START RECORDS FOR THE EXERCISE

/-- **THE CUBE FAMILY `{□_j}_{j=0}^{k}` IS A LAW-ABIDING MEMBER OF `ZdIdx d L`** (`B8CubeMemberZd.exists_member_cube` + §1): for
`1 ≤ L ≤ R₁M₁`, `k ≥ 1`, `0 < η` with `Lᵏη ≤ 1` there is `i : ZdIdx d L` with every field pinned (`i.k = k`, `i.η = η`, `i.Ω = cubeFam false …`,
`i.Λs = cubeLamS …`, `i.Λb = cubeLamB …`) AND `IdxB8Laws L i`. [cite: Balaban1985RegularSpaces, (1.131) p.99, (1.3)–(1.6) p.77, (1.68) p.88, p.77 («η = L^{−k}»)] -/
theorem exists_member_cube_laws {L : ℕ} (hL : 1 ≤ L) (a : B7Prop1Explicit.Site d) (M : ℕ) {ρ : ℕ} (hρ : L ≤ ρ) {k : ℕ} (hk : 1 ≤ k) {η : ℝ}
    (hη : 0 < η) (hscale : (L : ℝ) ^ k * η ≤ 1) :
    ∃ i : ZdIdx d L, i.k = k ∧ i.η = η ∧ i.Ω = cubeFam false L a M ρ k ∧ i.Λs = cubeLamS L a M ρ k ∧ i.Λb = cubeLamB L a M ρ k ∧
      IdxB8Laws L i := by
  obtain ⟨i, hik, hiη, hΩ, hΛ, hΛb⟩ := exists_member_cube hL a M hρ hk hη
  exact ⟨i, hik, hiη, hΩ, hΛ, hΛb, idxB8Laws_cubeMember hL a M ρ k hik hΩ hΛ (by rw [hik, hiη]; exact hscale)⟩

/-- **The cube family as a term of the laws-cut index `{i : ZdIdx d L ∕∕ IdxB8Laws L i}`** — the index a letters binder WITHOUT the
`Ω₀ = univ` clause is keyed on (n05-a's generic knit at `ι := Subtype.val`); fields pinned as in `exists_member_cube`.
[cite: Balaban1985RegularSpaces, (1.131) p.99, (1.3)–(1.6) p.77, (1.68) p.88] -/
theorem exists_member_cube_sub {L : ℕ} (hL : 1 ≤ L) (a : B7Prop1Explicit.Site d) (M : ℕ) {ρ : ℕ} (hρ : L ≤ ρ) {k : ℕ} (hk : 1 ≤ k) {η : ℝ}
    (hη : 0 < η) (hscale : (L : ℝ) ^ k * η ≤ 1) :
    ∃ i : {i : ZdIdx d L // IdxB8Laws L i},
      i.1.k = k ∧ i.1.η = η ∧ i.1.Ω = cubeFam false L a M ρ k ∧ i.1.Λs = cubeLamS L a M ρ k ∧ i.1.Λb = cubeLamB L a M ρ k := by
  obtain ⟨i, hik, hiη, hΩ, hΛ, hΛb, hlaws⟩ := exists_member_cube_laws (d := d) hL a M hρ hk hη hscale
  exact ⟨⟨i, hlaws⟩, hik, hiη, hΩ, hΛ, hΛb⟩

END RECORDS FOR THE EXERCISE
START RECORDS FOR THE EXERCISE

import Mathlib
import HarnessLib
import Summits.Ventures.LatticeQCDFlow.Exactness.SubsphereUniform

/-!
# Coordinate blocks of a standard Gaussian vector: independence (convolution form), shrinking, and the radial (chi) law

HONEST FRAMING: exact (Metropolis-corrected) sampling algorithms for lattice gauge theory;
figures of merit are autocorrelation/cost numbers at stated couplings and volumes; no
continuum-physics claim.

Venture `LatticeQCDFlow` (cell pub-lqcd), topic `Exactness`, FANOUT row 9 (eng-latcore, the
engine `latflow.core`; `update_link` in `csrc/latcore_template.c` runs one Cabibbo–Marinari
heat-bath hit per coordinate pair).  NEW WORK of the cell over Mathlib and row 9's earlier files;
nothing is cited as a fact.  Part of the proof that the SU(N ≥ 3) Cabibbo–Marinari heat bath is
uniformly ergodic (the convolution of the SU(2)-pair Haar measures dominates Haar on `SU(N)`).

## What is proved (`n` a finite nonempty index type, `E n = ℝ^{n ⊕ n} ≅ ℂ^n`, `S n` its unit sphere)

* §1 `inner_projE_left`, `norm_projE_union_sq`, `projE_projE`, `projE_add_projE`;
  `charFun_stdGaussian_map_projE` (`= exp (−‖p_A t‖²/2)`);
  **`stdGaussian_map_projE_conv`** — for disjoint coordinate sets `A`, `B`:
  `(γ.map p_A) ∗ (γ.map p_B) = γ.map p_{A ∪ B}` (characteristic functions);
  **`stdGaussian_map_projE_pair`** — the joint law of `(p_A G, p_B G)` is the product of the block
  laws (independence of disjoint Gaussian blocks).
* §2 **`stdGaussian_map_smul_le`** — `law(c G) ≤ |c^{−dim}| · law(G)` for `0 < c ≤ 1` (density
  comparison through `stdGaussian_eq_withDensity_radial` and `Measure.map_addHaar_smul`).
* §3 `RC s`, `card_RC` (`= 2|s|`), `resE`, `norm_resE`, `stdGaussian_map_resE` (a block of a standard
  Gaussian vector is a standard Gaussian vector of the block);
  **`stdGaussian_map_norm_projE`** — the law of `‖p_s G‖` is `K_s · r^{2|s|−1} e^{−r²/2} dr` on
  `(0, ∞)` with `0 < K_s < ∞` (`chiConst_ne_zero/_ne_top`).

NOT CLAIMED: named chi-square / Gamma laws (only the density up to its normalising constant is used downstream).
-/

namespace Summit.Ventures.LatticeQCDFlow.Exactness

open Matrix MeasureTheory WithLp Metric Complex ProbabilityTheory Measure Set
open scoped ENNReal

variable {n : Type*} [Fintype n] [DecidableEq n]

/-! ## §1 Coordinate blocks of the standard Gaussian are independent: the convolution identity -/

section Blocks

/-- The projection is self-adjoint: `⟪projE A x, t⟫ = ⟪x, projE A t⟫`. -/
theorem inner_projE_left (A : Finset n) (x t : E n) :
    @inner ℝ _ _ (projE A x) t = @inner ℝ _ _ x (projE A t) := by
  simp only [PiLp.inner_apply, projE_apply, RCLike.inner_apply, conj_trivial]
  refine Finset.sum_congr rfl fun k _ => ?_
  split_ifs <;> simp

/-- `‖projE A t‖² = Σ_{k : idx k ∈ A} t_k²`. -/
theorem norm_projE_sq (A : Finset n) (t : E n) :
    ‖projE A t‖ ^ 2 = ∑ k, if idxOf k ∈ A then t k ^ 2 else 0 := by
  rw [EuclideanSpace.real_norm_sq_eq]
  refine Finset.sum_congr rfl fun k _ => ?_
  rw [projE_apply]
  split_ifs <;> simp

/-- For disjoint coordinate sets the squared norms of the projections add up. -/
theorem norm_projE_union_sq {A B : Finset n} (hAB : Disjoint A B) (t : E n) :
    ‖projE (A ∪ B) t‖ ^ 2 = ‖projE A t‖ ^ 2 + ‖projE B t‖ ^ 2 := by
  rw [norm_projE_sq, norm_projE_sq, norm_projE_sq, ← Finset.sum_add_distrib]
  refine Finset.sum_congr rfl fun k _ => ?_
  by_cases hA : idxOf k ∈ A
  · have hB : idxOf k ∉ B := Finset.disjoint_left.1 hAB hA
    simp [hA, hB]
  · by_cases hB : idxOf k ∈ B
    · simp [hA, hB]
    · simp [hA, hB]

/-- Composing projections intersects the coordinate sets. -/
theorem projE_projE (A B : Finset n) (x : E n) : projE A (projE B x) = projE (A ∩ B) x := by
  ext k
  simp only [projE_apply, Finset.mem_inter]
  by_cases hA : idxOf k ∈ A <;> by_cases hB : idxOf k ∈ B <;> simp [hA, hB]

END RECORDS FOR THE EXERCISE
START RECORDS FOR THE EXERCISE

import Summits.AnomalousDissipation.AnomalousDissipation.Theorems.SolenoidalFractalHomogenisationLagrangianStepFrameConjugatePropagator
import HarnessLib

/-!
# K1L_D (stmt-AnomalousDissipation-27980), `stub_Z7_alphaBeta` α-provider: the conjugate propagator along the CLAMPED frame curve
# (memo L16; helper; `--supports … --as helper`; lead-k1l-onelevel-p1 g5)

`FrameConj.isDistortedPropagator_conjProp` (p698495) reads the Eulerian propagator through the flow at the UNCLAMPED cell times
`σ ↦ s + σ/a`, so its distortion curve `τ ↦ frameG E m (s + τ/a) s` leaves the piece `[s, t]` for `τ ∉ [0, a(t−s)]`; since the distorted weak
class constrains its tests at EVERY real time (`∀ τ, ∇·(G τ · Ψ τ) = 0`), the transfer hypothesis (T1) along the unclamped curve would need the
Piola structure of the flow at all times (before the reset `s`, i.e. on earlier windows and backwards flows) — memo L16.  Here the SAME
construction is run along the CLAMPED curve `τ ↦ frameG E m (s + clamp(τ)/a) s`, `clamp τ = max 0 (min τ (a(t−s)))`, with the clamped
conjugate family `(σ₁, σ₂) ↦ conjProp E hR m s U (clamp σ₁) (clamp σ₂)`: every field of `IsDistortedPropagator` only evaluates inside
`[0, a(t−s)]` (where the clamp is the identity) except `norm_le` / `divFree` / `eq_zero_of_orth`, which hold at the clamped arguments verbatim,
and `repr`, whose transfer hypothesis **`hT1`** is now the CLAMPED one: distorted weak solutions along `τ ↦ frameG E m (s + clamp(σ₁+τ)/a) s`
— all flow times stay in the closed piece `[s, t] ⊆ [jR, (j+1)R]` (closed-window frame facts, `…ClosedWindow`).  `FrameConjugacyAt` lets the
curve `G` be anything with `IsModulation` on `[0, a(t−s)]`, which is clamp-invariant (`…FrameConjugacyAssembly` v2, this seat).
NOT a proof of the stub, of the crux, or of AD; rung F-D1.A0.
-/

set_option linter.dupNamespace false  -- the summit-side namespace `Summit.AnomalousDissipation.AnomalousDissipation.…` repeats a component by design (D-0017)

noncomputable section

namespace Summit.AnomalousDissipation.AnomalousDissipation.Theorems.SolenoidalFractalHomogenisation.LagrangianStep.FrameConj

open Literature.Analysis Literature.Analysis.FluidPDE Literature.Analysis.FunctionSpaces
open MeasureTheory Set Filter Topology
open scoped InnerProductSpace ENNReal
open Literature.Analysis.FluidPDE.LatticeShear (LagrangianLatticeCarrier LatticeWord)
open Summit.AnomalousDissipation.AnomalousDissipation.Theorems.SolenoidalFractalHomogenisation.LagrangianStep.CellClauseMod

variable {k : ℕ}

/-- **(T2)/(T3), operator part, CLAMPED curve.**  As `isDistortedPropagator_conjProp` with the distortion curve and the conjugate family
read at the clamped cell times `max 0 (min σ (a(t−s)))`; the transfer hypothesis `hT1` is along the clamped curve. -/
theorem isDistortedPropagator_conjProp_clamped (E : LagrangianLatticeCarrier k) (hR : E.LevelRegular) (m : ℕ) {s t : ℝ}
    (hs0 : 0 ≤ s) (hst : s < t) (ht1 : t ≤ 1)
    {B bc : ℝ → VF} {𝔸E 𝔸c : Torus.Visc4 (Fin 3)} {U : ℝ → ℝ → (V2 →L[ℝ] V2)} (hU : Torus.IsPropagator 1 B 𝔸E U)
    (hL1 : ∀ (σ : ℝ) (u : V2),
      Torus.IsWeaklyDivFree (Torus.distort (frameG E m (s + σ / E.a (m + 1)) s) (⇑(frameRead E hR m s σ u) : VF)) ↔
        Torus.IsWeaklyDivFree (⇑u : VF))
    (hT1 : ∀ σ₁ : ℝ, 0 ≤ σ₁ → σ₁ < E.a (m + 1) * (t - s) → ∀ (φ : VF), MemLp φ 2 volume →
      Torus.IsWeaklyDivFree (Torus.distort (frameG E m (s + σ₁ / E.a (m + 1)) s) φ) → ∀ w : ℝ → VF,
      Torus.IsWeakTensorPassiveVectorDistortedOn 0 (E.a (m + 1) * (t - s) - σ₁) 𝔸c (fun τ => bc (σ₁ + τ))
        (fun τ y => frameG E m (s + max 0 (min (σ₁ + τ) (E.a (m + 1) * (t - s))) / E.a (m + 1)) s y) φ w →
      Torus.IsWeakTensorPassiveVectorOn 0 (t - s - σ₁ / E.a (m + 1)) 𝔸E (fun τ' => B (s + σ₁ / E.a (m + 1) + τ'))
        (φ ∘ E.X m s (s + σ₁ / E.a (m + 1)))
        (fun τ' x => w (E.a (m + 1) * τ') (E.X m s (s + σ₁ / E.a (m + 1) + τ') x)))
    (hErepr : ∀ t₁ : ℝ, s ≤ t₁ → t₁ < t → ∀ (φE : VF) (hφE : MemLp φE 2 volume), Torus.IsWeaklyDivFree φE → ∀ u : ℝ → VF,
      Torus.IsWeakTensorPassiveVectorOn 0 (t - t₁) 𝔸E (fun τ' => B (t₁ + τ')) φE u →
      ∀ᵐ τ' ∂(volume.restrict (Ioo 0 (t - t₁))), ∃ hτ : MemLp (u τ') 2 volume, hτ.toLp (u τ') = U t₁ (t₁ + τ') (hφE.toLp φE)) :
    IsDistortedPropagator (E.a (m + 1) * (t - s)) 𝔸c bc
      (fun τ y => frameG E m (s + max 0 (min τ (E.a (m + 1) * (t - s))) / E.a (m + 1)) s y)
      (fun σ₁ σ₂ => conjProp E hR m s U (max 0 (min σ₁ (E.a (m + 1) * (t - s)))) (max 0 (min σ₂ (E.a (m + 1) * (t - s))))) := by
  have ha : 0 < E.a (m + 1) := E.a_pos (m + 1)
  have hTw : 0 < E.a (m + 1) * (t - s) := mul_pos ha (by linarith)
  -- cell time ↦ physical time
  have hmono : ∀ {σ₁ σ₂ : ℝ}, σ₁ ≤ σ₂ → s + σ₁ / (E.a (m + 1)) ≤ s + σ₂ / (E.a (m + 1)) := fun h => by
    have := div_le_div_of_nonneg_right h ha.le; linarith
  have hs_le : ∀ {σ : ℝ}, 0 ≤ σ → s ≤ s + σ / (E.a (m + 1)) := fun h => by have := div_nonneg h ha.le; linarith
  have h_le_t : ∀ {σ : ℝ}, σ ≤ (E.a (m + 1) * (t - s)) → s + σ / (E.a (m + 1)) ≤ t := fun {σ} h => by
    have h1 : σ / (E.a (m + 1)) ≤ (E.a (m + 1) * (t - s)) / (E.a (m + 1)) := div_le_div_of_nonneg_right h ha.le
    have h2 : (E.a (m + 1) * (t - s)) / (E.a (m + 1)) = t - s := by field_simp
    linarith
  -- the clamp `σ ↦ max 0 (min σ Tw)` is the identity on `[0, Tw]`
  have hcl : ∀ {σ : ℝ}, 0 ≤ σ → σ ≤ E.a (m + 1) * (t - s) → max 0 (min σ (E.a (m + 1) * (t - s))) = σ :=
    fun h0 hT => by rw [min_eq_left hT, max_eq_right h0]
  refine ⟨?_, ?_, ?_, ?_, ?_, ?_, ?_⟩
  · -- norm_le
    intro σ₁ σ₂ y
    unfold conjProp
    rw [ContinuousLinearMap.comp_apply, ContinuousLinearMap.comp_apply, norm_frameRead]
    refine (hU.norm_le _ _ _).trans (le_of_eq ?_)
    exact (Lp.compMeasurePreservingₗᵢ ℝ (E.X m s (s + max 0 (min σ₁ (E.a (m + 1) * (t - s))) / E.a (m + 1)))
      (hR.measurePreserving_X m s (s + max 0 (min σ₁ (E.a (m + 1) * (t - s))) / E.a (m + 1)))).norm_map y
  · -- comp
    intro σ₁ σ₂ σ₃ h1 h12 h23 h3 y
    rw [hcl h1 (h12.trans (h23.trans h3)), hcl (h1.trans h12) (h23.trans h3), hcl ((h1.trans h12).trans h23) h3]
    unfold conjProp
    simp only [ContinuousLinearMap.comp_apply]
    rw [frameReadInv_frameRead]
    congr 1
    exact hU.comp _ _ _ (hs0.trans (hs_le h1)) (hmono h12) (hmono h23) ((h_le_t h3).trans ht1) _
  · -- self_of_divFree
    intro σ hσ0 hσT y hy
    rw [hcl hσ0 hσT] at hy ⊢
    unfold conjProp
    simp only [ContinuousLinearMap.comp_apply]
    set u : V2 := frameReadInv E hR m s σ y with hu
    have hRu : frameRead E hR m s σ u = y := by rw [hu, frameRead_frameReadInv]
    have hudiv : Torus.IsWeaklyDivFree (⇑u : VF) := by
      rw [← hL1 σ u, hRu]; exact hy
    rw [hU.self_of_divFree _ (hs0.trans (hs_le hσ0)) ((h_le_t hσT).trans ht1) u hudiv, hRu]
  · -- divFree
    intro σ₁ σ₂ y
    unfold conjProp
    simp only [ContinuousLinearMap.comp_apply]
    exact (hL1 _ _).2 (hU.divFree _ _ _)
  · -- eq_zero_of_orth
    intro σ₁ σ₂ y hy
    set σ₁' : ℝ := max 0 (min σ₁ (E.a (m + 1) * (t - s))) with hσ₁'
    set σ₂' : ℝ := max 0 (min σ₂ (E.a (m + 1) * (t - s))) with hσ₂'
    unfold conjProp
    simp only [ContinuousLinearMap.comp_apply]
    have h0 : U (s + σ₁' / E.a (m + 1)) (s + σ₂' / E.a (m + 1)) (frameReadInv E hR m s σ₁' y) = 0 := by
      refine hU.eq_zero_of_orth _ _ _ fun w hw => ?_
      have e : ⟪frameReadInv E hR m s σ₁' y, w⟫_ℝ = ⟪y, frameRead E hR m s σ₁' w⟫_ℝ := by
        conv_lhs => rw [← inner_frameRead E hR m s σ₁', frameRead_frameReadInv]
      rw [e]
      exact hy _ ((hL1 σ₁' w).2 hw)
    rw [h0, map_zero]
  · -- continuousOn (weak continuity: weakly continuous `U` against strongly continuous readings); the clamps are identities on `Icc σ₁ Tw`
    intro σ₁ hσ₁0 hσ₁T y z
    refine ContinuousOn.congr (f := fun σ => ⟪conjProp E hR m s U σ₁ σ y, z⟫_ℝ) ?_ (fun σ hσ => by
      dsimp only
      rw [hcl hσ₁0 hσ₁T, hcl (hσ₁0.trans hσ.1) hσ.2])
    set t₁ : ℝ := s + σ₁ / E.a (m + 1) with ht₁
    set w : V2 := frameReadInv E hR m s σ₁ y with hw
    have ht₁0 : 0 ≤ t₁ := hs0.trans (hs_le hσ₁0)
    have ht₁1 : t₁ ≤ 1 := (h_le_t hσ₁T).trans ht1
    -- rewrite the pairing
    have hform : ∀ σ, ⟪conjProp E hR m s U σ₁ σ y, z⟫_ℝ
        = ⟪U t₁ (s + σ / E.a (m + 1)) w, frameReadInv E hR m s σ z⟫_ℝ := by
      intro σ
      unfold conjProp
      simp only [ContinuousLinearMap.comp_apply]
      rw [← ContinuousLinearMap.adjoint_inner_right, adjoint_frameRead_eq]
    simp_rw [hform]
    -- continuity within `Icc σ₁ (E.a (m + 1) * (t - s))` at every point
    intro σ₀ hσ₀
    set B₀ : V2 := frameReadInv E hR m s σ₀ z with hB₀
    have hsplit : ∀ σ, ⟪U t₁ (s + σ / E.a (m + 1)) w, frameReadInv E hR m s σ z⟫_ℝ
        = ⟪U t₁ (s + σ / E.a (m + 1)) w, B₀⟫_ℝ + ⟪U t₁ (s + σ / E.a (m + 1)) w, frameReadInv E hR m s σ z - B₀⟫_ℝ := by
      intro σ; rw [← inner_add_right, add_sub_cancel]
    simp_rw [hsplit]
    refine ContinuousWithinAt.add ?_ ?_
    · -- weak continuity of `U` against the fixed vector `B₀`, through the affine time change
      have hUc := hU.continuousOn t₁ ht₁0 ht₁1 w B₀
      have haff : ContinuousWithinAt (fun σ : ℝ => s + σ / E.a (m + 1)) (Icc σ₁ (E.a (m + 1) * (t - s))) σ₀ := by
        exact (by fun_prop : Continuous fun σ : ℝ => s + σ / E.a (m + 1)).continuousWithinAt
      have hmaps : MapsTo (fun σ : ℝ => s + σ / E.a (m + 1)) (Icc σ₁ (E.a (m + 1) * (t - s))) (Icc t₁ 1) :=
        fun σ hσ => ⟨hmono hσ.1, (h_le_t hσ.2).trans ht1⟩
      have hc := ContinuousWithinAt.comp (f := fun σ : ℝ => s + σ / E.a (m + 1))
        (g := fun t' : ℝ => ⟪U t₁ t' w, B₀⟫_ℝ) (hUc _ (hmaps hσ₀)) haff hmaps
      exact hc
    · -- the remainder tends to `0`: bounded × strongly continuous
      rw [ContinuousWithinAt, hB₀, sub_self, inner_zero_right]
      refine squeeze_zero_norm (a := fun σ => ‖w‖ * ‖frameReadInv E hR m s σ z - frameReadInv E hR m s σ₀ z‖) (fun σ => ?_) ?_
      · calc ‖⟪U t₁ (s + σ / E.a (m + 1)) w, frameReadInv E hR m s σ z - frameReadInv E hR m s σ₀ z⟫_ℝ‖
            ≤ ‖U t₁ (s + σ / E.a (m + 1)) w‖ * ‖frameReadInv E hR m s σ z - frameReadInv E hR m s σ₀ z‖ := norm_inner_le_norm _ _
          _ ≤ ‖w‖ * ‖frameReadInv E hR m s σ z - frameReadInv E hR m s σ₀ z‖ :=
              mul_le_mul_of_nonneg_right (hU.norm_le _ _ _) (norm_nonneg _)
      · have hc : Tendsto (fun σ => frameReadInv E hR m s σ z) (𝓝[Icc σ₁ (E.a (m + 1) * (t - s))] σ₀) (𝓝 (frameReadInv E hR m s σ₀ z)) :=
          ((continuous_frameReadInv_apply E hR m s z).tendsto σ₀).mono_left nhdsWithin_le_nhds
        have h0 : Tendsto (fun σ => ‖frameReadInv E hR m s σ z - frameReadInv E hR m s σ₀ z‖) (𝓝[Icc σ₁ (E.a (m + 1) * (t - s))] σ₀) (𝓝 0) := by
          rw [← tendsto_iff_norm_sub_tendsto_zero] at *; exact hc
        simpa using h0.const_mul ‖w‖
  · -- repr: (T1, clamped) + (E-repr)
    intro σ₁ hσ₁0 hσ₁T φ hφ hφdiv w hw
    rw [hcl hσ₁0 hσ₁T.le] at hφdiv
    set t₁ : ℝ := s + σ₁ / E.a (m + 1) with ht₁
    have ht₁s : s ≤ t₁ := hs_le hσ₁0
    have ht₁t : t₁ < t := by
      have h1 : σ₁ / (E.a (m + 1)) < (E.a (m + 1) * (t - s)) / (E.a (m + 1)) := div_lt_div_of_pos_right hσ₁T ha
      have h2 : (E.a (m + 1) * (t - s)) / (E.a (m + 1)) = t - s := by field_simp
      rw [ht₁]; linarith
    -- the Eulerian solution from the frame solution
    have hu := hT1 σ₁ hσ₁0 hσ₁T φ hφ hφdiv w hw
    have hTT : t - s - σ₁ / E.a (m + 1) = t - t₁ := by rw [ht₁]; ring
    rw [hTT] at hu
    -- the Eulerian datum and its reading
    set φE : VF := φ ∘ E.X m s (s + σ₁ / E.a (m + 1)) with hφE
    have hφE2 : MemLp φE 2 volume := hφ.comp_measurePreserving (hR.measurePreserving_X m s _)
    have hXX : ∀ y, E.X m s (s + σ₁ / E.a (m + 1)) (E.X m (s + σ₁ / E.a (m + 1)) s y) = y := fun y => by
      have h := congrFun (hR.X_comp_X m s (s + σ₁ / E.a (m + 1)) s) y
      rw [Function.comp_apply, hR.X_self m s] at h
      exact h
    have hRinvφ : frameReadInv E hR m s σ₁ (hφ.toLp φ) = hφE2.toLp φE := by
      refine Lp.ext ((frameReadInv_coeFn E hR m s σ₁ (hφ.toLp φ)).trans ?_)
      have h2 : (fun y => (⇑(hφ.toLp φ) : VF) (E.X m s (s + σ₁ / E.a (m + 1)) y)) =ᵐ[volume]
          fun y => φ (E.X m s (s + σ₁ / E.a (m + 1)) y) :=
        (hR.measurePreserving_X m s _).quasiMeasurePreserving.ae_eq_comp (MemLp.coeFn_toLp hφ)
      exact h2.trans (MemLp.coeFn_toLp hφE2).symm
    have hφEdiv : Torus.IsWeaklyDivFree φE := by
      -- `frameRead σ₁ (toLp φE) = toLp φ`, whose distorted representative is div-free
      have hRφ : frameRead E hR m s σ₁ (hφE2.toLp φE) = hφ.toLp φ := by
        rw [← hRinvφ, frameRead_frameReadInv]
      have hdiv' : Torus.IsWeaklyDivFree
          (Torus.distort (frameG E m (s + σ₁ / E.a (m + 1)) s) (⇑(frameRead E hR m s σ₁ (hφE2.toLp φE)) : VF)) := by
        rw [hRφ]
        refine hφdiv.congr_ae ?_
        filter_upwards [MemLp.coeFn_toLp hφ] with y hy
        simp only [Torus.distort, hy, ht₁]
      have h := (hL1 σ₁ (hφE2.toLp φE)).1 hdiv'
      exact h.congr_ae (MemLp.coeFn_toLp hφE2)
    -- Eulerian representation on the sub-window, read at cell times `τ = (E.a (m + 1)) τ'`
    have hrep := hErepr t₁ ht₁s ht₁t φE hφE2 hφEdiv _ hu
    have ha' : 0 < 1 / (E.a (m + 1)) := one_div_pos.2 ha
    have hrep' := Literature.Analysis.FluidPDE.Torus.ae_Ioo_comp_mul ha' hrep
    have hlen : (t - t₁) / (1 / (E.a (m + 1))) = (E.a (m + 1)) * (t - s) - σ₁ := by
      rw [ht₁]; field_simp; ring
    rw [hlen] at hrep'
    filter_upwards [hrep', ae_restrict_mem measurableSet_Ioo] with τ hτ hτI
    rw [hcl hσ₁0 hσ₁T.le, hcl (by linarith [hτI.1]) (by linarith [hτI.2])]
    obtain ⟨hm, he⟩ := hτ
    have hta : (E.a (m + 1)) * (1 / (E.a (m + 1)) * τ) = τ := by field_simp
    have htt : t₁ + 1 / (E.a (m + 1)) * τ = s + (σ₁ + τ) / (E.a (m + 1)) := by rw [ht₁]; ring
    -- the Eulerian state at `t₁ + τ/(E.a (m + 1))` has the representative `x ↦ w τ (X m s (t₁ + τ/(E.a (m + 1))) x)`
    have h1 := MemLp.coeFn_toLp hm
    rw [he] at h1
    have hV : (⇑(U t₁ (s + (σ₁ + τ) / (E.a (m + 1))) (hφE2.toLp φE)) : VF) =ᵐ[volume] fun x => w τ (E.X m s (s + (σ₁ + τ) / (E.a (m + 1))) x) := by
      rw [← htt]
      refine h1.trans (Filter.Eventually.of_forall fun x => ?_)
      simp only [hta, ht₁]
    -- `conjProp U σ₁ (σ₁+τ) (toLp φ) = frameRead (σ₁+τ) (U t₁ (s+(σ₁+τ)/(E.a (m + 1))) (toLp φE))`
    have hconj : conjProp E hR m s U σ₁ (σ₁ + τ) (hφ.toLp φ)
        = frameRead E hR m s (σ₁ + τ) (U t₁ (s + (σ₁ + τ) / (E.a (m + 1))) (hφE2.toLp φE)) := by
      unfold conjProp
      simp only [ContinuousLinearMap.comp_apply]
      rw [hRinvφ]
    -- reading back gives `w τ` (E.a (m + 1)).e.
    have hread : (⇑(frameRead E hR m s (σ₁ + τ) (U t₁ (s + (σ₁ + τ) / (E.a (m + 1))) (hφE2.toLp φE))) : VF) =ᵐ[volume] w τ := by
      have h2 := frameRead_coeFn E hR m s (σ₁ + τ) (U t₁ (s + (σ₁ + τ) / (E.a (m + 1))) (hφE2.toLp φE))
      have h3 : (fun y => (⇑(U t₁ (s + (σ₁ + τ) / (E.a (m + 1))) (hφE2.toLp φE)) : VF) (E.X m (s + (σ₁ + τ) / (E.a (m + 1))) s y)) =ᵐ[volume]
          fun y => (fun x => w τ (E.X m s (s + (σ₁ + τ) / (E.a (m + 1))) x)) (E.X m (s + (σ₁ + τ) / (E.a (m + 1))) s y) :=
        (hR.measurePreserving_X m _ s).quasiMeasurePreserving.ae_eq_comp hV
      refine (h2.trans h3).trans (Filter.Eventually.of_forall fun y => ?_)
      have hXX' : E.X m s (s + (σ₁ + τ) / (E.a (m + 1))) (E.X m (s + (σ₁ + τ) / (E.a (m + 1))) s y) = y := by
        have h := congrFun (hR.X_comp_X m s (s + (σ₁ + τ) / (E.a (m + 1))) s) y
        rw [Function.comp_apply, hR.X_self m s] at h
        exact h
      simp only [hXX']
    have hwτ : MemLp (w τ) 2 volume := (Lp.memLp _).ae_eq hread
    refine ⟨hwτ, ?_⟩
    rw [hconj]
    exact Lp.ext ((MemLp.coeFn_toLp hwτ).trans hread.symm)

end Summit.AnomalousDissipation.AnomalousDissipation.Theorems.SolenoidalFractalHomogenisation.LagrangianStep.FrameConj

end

END RECORDS FOR THE EXERCISE

What do the lines above say from the one containing "theorem projE_projE (A" down to the one containing "by_cases hA : idxOf k ∈ A <;>"? Return them exactly, both end lines included, and only them.

- [ANSWER TO THIS TASK]
theorem projE_projE (A B : Finset n) (x : E n) : projE A (projE B x) = projE (A ∩ B) x := by
  ext k
  simp only [projE_apply, Finset.mem_inter]
  by_cases hA : idxOf k ∈ A <;> by_cases hB : idxOf k ∈ B <;> simp [hA, hB]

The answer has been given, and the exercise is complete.